This is where we already have the summarised version of the article with us.
Now, we will save that information into our vector database using the Pinecone embedding model

In [19]:
def get_pinecone_index(index_name: str):
    pinecone_api_key = os.getenv("PINECONE_API_KEY")
    pc = Pinecone(api_key=pinecone_api_key)
    if index_name not in pc.list_indexes().names():
        pc.create_index(
            name=index_name,
            dimension=1024,
            metric="cosine",
            spec=ServerlessSpec(cloud="aws", region="us-east-1"),
        )
    return pc.Index(index_name)

In [20]:
def store_data_to_pinecone(data):
    pinecone_api_key = os.getenv("PINECONE_API_KEY")
    pc = Pinecone(api_key=pinecone_api_key)
    embedding_model = "multilingual-e5-large"
    pcone_index = get_pinecone_index("ragtutorial")

    embeddings = pc.inference.embed(
        model=embedding_model,
        inputs=[d["text"] for d in data],
        parameters={"input_type": "passage", "truncate": "END"},
    )

    records = []
    for d, e in zip(data, embeddings):
        records.append(
            {"id": d["id"], "values": e["values"], "metadata": {"text": d["text"]}}
        )

    return pcone_index.upsert(vectors=records, namespace="example-namespace")

In [30]:
data = [
    {"id": "2", "text": cleaned_texts, "category": "ragtutorial"},
]

In [31]:
store_data_to_pinecone(data)

{'upserted_count': 1}

## Doing search on my data

In [32]:
pcone_index = get_pinecone_index("ragtutorial")

In [36]:
pinecone_api_key = os.getenv("PINECONE_API_KEY")
pc = Pinecone(api_key=pinecone_api_key)
query = "why I should learn docker"

search_result = pc.inference.embed(
    model="multilingual-e5-large", inputs=[query], parameters={"input_type": "query"}
)

In [37]:
results = pcone_index.query(
    namespace="example-namespace",
    vector=search_result[0].values,
    top_k=1,
    include_metadata=True,
)

In [38]:
results

{'matches': [{'id': '2',
              'metadata': {'text': 'The importance of Docker as a developer - '
                                   'AMITAV ROY BLOGThe importance of Docker as '
                                   'a developer - AMITAV ROY BLOGAMITAV ROY '
                                   'BLOGHOMEPOSTSABOUTThe importance of Docker '
                                   'as a developerDocker has become a key tool '
                                   'for any developer.
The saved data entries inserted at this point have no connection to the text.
/-
Copyright (c) 2026 The decomp-a2c cell. All rights reserved.
Released under Apache 2.0 license as described in the file LICENSE.
-/
import Summits.AtomisticToContinuum.Crystallization.Theorems.ChartedZeroExcessLayeredLatticeLiouvilleWG

/-!
# ChartedZeroExcessLayeredLatticeLiouville — part WH «ColumnMaster»: the master inequality for one vertical increment of one column
  (decomp-a2c-lens-2, g58; helper of stmt-AtomisticToContinuum-26636, leaf (LD′) `ModalLipschitzZ`; brick (4a) `ModalLipschitzAt`, vertical half
  (4a⊥), step (SG) of memo NODE-g58c — the deterministic per-column skeleton of the single-gap estimate)

For a field `ψ` on the indexed lattice, a column `γ`, a gap `k₀` and a window half-width `R`, write `W = [k₀ − R, k₀ + R]`, `r' = ⌊ϱ/c⌋`,
`Δ(k) = ψ γ (k+1) − ψ γ k`, `h(m) = chainFlux T_F (ψ γ) m` (VO's chain flux of the column profile), `DIV(m) = colFlux T_F ψ γ m − colFlux T_F ψ γ (m−1)`
(WC's column flux) for any index set `T_F` containing the `(r'+1)`-bands of the layers of `W`.  Then (★★★ `increment_le_master`)

  `‖Δ(k₀)‖ ≤ modeConst·( (#W)⁻¹·Σ_{m ∈ W} ‖h(m)‖ + 2·P + Σ_{m ∈ W} ‖DIV(m)‖ + stabConst·(R+2)⁻²·D )`

whenever `‖colPlanar T_F ψ γ m‖ ≤ P` on `W` and `‖Δ(k)‖ ≤ D` on the collar `[k₀ − R − r', k₀ + R + r'] \ W` — WB's local window stability
`increment_le_local` (coercivity + tail certificate, `ε < 2κ₀`), whose flux datum `blockApply (fluxBlock) T_B Δ` IS the chain flux `h` on the window
(`blockApply_fluxBlock_eq_chainFlux`: VP block form, the blocks vanish off the `r'`-band), and whose size on the window is controlled by TELESCOPING the
column flux along the window (WG `card_mul_norm_le_sum`) and splitting off the planar part (WC `colFlux_eq_chainFlux_add`): `chainFlux_window_bound`.
The squared form `increment_sq_le_master` (Cauchy–Schwarz in the window) is what step (SG) sums over the columns of a planar box: its four terms are
(B) WG `sum_chainFlux_sq_le`, (C) WG `norm_colPlanar_le` with WA's Lipschitz bound, (A) WF `sum_colFluxDiv_sq_le_energy`, and the crude collar term.
NO harmonicity is used in this part; everything is uniform in `ϱ`, `T_F`, the window and the stacking word.
-/

namespace Summit.AtomisticToContinuum.Crystallization.Theorems.ChartedZeroExcessLayeredLatticeLiouville

open Summit.AtomisticToContinuum.Crystallization.Theorems.ChartedPlanarOrderRigidityDoor (E3)
open Finset
open scoped InnerProductSpace RealInnerProductSpace BigOperators

noncomputable section ColumnMaster

variable {c : ℝ} {a b : E3} {w : ℤ → E3}

/-! ### WH.1  The block form on a long index set is the chain flux -/

/-- On an index set `T_B` containing the `r'`-band of the layer `n`, the block form `blockApply (fluxBlock) T_B` of the increments of a column profile `cf`
IS the chain flux of `cf` at `n` (for any `T_F` containing the `(r'+1)`-band): the blocks vanish off the band (VP `fluxBlock_eq_zero_of_not_mem`) and VP
`chainFlux_eq_sum_fluxBlock`. [this file, g58] -/
theorem blockApply_fluxBlock_eq_chainFlux (hc : 0 < c) (hL : IsLayeredCrystal c a b w) {ϱ : ℝ} (cf : ℤ → E3) {T_B T_F : Finset ℤ} {n : ℤ}
    (hB : Icc (n - ⌊ϱ / c⌋₊) (n + ⌊ϱ / c⌋₊) ⊆ T_B) (hF : Icc (n - ⌊ϱ / c⌋₊) (n + 1 + ⌊ϱ / c⌋₊) ⊆ T_F) :
    blockApply (fluxBlock hc hL ϱ) T_B (fun k => cf (k + 1) - cf k) n = chainFlux ϱ a b w T_F cf n := by
  rw [blockApply_split _ hB, sum_eq_zero fun k hk => ?_, add_zero, chainFlux_eq_sum_fluxBlock hc hL cf hF]
  · rfl
  · rw [fluxBlock_eq_zero_of_not_mem hc hL ϱ (mem_sdiff.mp hk).2, zero_apply]

/-! ### WH.2  The flux datum on the window: average + planar part + divergence -/

/-- ★ THE CHAIN FLUX ON A WINDOW by telescoping the column flux: for `m ∈ W = [lo, hi]` and `‖colPlanar T ψ γ k‖ ≤ P` on `W`,
`‖chainFlux T (ψ γ) m‖ ≤ (#W)⁻¹·Σ_{k ∈ W} ‖chainFlux T (ψ γ) k‖ + 2·P + Σ_{k ∈ W} ‖colFlux T ψ γ k − colFlux T ψ γ (k−1)‖`
(WC `colFlux_eq_chainFlux_add`, WG `card_mul_norm_le_sum`). [this file, g58] -/
theorem chainFlux_window_bound (hc : 0 < c) (hL : IsLayeredCrystal c a b w) (ϱ : ℝ) (T : Finset ℤ) (ψ : Cell 2 → ℤ → E3) (γ : Cell 2)
    {lo hi m : ℤ} (hm : m ∈ Icc lo hi) {P : ℝ} (hP : ∀ k ∈ Icc lo hi, ‖colPlanar ϱ a b w T ψ γ k‖ ≤ P) :
    ‖chainFlux ϱ a b w T (ψ γ) m‖ ≤ (#(Icc lo hi) : ℝ)⁻¹ * (∑ k ∈ Icc lo hi, ‖chainFlux ϱ a b w T (ψ γ) k‖) + 2 * P +
      ∑ k ∈ Icc lo hi, ‖colFlux ϱ a b w T ψ γ k - colFlux ϱ a b w T ψ γ (k - 1)‖ := by
  have hcf : ∀ k, colFlux ϱ a b w T ψ γ k = chainFlux ϱ a b w T (ψ γ) k + colPlanar ϱ a b w T ψ γ k := colFlux_eq_chainFlux_add hc hL ϱ T ψ γ
  have hN : (0 : ℝ) < #(Icc lo hi) := by exact_mod_cast card_pos.mpr ⟨m, hm⟩
  have h1 := card_mul_norm_le_sum (fun k => colFlux ϱ a b w T ψ γ k) hm
  have h2 : ‖chainFlux ϱ a b w T (ψ γ) m‖ ≤ ‖colFlux ϱ a b w T ψ γ m‖ + P := by
    have e : chainFlux ϱ a b w T (ψ γ) m = colFlux ϱ a b w T ψ γ m - colPlanar ϱ a b w T ψ γ m := by rw [hcf m, add_sub_cancel_right]
    rw [e]
    exact (norm_sub_le _ _).trans (by linarith [hP m hm])
  have h3 : ∑ k ∈ Icc lo hi, ‖colFlux ϱ a b w T ψ γ k‖ ≤ (∑ k ∈ Icc lo hi, ‖chainFlux ϱ a b w T (ψ γ) k‖) + #(Icc lo hi) * P := by
    have h : ∀ k ∈ Icc lo hi, ‖colFlux ϱ a b w T ψ γ k‖ ≤ ‖chainFlux ϱ a b w T (ψ γ) k‖ + P := fun k hk => by
      rw [hcf k]
      exact (norm_add_le _ _).trans (by linarith [hP k hk])
    have := sum_le_sum h
    rwa [sum_add_distrib, sum_const, nsmul_eq_mul] at this
  have key : (#(Icc lo hi) : ℝ) * ‖chainFlux ϱ a b w T (ψ γ) m‖ ≤ (∑ k ∈ Icc lo hi, ‖chainFlux ϱ a b w T (ψ γ) k‖) +
      #(Icc lo hi) * (2 * P + ∑ k ∈ Icc lo hi, ‖colFlux ϱ a b w T ψ γ k - colFlux ϱ a b w T ψ γ (k - 1)‖) := by
    nlinarith [mul_le_mul_of_nonneg_left h2 hN.le]
  calc ‖chainFlux ϱ a b w T (ψ γ) m‖ = (#(Icc lo hi) : ℝ)⁻¹ * ((#(Icc lo hi) : ℝ) * ‖chainFlux ϱ a b w T (ψ γ) m‖) := by
        rw [inv_mul_cancel_left₀ hN.ne']
    _ ≤ (#(Icc lo hi) : ℝ)⁻¹ * ((∑ k ∈ Icc lo hi, ‖chainFlux ϱ a b w T (ψ γ) k‖) +
          #(Icc lo hi) * (2 * P + ∑ k ∈ Icc lo hi, ‖colFlux ϱ a b w T ψ γ k - colFlux ϱ a b w T ψ γ (k - 1)‖)) :=
        mul_le_mul_of_nonneg_left key (inv_nonneg.mpr hN.le)
    _ = _ := by rw [mul_add, inv_mul_cancel_left₀ hN.ne', add_assoc]

/-! ### WH.3  The column master inequality -/

/-- ★★★ THE COLUMN MASTER INEQUALITY: with `W = [k₀ − R, k₀ + R]`, `r' = ⌊ϱ/c⌋`, `T_F ⊇` the `(r'+1)`-bands of `W`, `‖colPlanar‖ ≤ P` on `W` and the
increments bounded by `D` on the collar `[k₀ − R − r', k₀ + R + r'] \ W`,
`‖ψ γ (k₀+1) − ψ γ k₀‖ ≤ modeConst·((#W)⁻¹·Σ_W ‖chainFlux T_F (ψ γ)‖ + 2·P + Σ_W ‖colFlux(m) − colFlux(m−1)‖ + stabConst·(R+2)⁻²·D)`
— WB `increment_le_local` on `T_B = [k₀ − R − r', k₀ + R + r']`, WH.1 and WH.2; uniform in `ϱ`, `T_F`, the window and the word. [this file, g58] -/
theorem increment_le_master (hc : 0 < c) (hL : IsLayeredCrystal c a b w) {κ₀ ε ϱ : ℝ} (hϱ : 0 ≤ ϱ) (hε : ε < 2 * κ₀)
    (hK : CoerciveZ (layeredKernel a b w) κ₀)
    (hT : ∀ φ : Cell 2 → ℤ → E3, HasFiniteSupport φ → Summable (tailFam ϱ a b w φ) ∧ ∑' x, tailFam ϱ a b w φ x ≤ ε * nnFormZ φ)
    (ψ : Cell 2 → ℤ → E3) (γ : Cell 2) {k₀ : ℤ} {R : ℕ} {T_F : Finset ℤ}
    (hTF : ∀ m ∈ Icc (k₀ - R) (k₀ + R), Icc (m - ⌊ϱ / c⌋₊) (m + 1 + ⌊ϱ / c⌋₊) ⊆ T_F) {P D : ℝ} (hD0 : 0 ≤ D)
    (hP : ∀ m ∈ Icc (k₀ - R) (k₀ + R), ‖colPlanar ϱ a b w T_F ψ γ m‖ ≤ P)
    (hD : ∀ k ∈ Icc (k₀ - R - ⌊ϱ / c⌋₊) (k₀ + R + ⌊ϱ / c⌋₊) \ Icc (k₀ - R) (k₀ + R), ‖ψ γ (k + 1) - ψ γ k‖ ≤ D) :
    ‖ψ γ (k₀ + 1) - ψ γ k₀‖ ≤ modeConst c (κ₀ - ε / 2) *
      ((#(Icc (k₀ - R) (k₀ + R)) : ℝ)⁻¹ * (∑ m ∈ Icc (k₀ - R) (k₀ + R), ‖chainFlux ϱ a b w T_F (ψ γ) m‖) + 2 * P +
        (∑ m ∈ Icc (k₀ - R) (k₀ + R), ‖colFlux ϱ a b w T_F ψ γ m - colFlux ϱ a b w T_F ψ γ (m - 1)‖) +
        stabConst c (κ₀ - ε / 2) * (((((R : ℕ) : ℝ)) + 2)⁻¹) ^ 2 * D) := by
  have hWT : Icc (k₀ - R) (k₀ + R) ⊆ Icc (k₀ - R - ⌊ϱ / c⌋₊) (k₀ + R + ⌊ϱ / c⌋₊) := Icc_subset_Icc (by omega) (by omega)
  have hH : ∀ n ∈ Icc (k₀ - R) (k₀ + R), ‖blockApply (fluxBlock hc hL ϱ) (Icc (k₀ - R - ⌊ϱ / c⌋₊) (k₀ + R + ⌊ϱ / c⌋₊)) (fun k => ψ γ (k + 1) - ψ γ k) n‖ ≤
      (#(Icc (k₀ - R) (k₀ + R)) : ℝ)⁻¹ * (∑ m ∈ Icc (k₀ - R) (k₀ + R), ‖chainFlux ϱ a b w T_F (ψ γ) m‖) + 2 * P +
        ∑ m ∈ Icc (k₀ - R) (k₀ + R), ‖colFlux ϱ a b w T_F ψ γ m - colFlux ϱ a b w T_F ψ γ (m - 1)‖ := by
    intro n hn
    have hn' := mem_Icc.mp hn
    rw [blockApply_fluxBlock_eq_chainFlux hc hL (ψ γ) (Icc_subset_Icc (by omega) (by omega)) (hTF n hn)]
    exact chainFlux_window_bound hc hL ϱ T_F ψ γ hn hP
  exact increment_le_local hc hL hϱ hε hK hT hWT (fun k => ψ γ (k + 1) - ψ γ k) hD0 hH hD

-- `sq_add_four_le` ((x+y+z+u)² ≤ 4(x²+y²+z²+u²)) restates Literature `…MatomakiRadziwillThm3.sq_add_four_le` (gate dedup.landed at landing,
-- hand-2 g27): copy deleted, inlined at its one use as a local `have`; all other statements untouched.

/-- ★★ THE COLUMN MASTER INEQUALITY, SQUARED (Cauchy–Schwarz in the window): under the hypotheses of `increment_le_master`,
`‖ψ γ (k₀+1) − ψ γ k₀‖² ≤ 4·modeConst²·((#W)⁻¹·Σ_W ‖chainFlux T_F (ψ γ)‖² + 4·P² + #W·Σ_W ‖colFlux(m) − colFlux(m−1)‖² + stabConst²·(R+2)⁻⁴·D²)` —
the form step (SG) sums over the columns of a planar box. [this file, g58] -/
theorem increment_sq_le_master (hc : 0 < c) (hL : IsLayeredCrystal c a b w) {κ₀ ε ϱ : ℝ} (hϱ : 0 ≤ ϱ) (hε : ε < 2 * κ₀)
    (hK : CoerciveZ (layeredKernel a b w) κ₀)
    (hT : ∀ φ : Cell 2 → ℤ → E3, HasFiniteSupport φ → Summable (tailFam ϱ a b w φ) ∧ ∑' x, tailFam ϱ a b w φ x ≤ ε * nnFormZ φ)
    (ψ : Cell 2 → ℤ → E3) (γ : Cell 2) {k₀ : ℤ} {R : ℕ} {T_F : Finset ℤ}
    (hTF : ∀ m ∈ Icc (k₀ - R) (k₀ + R), Icc (m - ⌊ϱ / c⌋₊) (m + 1 + ⌊ϱ / c⌋₊) ⊆ T_F) {P D : ℝ} (hP0 : 0 ≤ P) (hD0 : 0 ≤ D)
    (hP : ∀ m ∈ Icc (k₀ - R) (k₀ + R), ‖colPlanar ϱ a b w T_F ψ γ m‖ ≤ P)
    (hD : ∀ k ∈ Icc (k₀ - R - ⌊ϱ / c⌋₊) (k₀ + R + ⌊ϱ / c⌋₊) \ Icc (k₀ - R) (k₀ + R), ‖ψ γ (k + 1) - ψ γ k‖ ≤ D) :
    ‖ψ γ (k₀ + 1) - ψ γ k₀‖ ^ 2 ≤ 4 * modeConst c (κ₀ - ε / 2) ^ 2 *
      ((#(Icc (k₀ - R) (k₀ + R)) : ℝ)⁻¹ * (∑ m ∈ Icc (k₀ - R) (k₀ + R), ‖chainFlux ϱ a b w T_F (ψ γ) m‖ ^ 2) + 4 * P ^ 2 +
        #(Icc (k₀ - R) (k₀ + R)) * (∑ m ∈ Icc (k₀ - R) (k₀ + R), ‖colFlux ϱ a b w T_F ψ γ m - colFlux ϱ a b w T_F ψ γ (m - 1)‖ ^ 2) +
        stabConst c (κ₀ - ε / 2) ^ 2 * ((((((R : ℕ) : ℝ)) + 2)⁻¹) ^ 2) ^ 2 * D ^ 2) := by
  have hδ : 0 < κ₀ - ε / 2 := by linarith
  have hM := modeConst_nonneg c hδ
  have hS := stabConst_nonneg hc (κ₀ - ε / 2)
  have h := increment_le_master hc hL hϱ hε hK hT ψ γ hTF hD0 hP hD
  set N : ℝ := (#(Icc (k₀ - R) (k₀ + R)) : ℝ) with hNdef
  set A : ℝ := ∑ m ∈ Icc (k₀ - R) (k₀ + R), ‖chainFlux ϱ a b w T_F (ψ γ) m‖ with hAdef
  set A₂ : ℝ := ∑ m ∈ Icc (k₀ - R) (k₀ + R), ‖chainFlux ϱ a b w T_F (ψ γ) m‖ ^ 2 with hA₂def
  set V : ℝ := ∑ m ∈ Icc (k₀ - R) (k₀ + R), ‖colFlux ϱ a b w T_F ψ γ m - colFlux ϱ a b w T_F ψ γ (m - 1)‖ with hVdef
  set V₂ : ℝ := ∑ m ∈ Icc (k₀ - R) (k₀ + R), ‖colFlux ϱ a b w T_F ψ γ m - colFlux ϱ a b w T_F ψ γ (m - 1)‖ ^ 2 with hV₂def
  set ρ : ℝ := (((((R : ℕ) : ℝ)) + 2)⁻¹) ^ 2 with hρdef
  have hN0 : 0 ≤ N := Nat.cast_nonneg _
  have hA0 : 0 ≤ A := sum_nonneg fun _ _ => norm_nonneg _
  have hV0 : 0 ≤ V := sum_nonneg fun _ _ => norm_nonneg _
  have hρ0 : 0 ≤ ρ := by positivity
  have hAcs : A ^ 2 ≤ N * A₂ := sq_sum_le_card_mul_sum_sq
  have hVcs : V ^ 2 ≤ N * V₂ := sq_sum_le_card_mul_sum_sq
  -- the window average squared: `((#W)⁻¹·A)² ≤ (#W)⁻¹·A₂`
  have hAv : (N⁻¹ * A) ^ 2 ≤ N⁻¹ * A₂ := by
    rcases hN0.eq_or_lt with hN | hN
    · rw [← hN, inv_zero, zero_mul, zero_mul, zero_pow two_ne_zero]
    · rw [mul_pow, sq, mul_assoc]
      refine mul_le_mul_of_nonneg_left ?_ (inv_nonneg.mpr hN.le)
      rw [inv_mul_le_iff₀ hN]
      exact hAcs
  have hx0 : 0 ≤ N⁻¹ * A + 2 * P + V + stabConst c (κ₀ - ε / 2) * ρ * D := by positivity
  have h0 : 0 ≤ ‖ψ γ (k₀ + 1) - ψ γ k₀‖ := norm_nonneg _
  calc ‖ψ γ (k₀ + 1) - ψ γ k₀‖ ^ 2 ≤ (modeConst c (κ₀ - ε / 2) * (N⁻¹ * A + 2 * P + V + stabConst c (κ₀ - ε / 2) * ρ * D)) ^ 2 :=
        pow_le_pow_left₀ h0 h 2
    _ ≤ modeConst c (κ₀ - ε / 2) ^ 2 * (4 * ((N⁻¹ * A) ^ 2 + (2 * P) ^ 2 + V ^ 2 + (stabConst c (κ₀ - ε / 2) * ρ * D) ^ 2)) := by
        rw [mul_pow]
        have sq_add_four_le : ∀ x y z u : ℝ, (x + y + z + u) ^ 2 ≤ 4 * (x ^ 2 + y ^ 2 + z ^ 2 + u ^ 2) := fun x y z u => by
          nlinarith [sq_nonneg (x - y), sq_nonneg (x - z), sq_nonneg (x - u), sq_nonneg (y - z), sq_nonneg (y - u), sq_nonneg (z - u)]
        exact mul_le_mul_of_nonneg_left (sq_add_four_le _ _ _ _) (sq_nonneg _)
    _ ≤ modeConst c (κ₀ - ε / 2) ^ 2 * (4 * (N⁻¹ * A₂ + (2 * P) ^ 2 + N * V₂ + (stabConst c (κ₀ - ε / 2) * ρ * D) ^ 2)) := by
        gcongr
    _ = _ := by ring

/-! ### WH.4  The closed statement of this part -/

/-- The content of part WH as one closed proposition: the column master inequality. -/
def ColumnMasterShape : Prop :=
  ∀ c : ℝ, 0 < c → ∀ (a b : E3) (w : ℤ → E3) (hL : IsLayeredCrystal c a b w), ∀ κ₀ ε ϱ : ℝ, 0 ≤ ϱ → ε < 2 * κ₀ →
    CoerciveZ (layeredKernel a b w) κ₀ →
    (∀ φ : Cell 2 → ℤ → E3, HasFiniteSupport φ → Summable (tailFam ϱ a b w φ) ∧ ∑' x, tailFam ϱ a b w φ x ≤ ε * nnFormZ φ) →
    ∀ (ψ : Cell 2 → ℤ → E3) (γ : Cell 2) (k₀ : ℤ) (R : ℕ) (T_F : Finset ℤ),
      (∀ m ∈ Icc (k₀ - R) (k₀ + R), Icc (m - ⌊ϱ / c⌋₊) (m + 1 + ⌊ϱ / c⌋₊) ⊆ T_F) → ∀ (P D : ℝ), 0 ≤ D →
      (∀ m ∈ Icc (k₀ - R) (k₀ + R), ‖colPlanar ϱ a b w T_F ψ γ m‖ ≤ P) →
      (∀ k ∈ Icc (k₀ - R - ⌊ϱ / c⌋₊) (k₀ + R + ⌊ϱ / c⌋₊) \ Icc (k₀ - R) (k₀ + R), ‖ψ γ (k + 1) - ψ γ k‖ ≤ D) →
      ‖ψ γ (k₀ + 1) - ψ γ k₀‖ ≤ modeConst c (κ₀ - ε / 2) *
        ((#(Icc (k₀ - R) (k₀ + R)) : ℝ)⁻¹ * (∑ m ∈ Icc (k₀ - R) (k₀ + R), ‖chainFlux ϱ a b w T_F (ψ γ) m‖) + 2 * P +
          (∑ m ∈ Icc (k₀ - R) (k₀ + R), ‖colFlux ϱ a b w T_F ψ γ m - colFlux ϱ a b w T_F ψ γ (m - 1)‖) +
          stabConst c (κ₀ - ε / 2) * (((((R : ℕ) : ℝ)) + 2)⁻¹) ^ 2 * D)

/-- WH holds. [this file, g58] -/
theorem columnMasterShape_holds : ColumnMasterShape :=
  fun _c hc _a _b _w hL _κ₀ _ε _ϱ hϱ hε hK hT ψ γ _k₀ _R _T hTF _P _D hD0 hP hD => increment_le_master hc hL hϱ hε hK hT ψ γ hTF hD0 hP hD

end ColumnMaster

end Summit.AtomisticToContinuum.Crystallization.Theorems.ChartedZeroExcessLayeredLatticeLiouville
It is no more something '
                                   'that only the Devops person should know. '
                                   'In this article I will talk about the '
                                   'reasons why Docker is so important to know '
                                   'as a developer. 25 July, '
                                   '2024DEVOPSDEVLIFEDOCKERAs a software '
                                   'developer, understanding Docker is not '
                                   "just a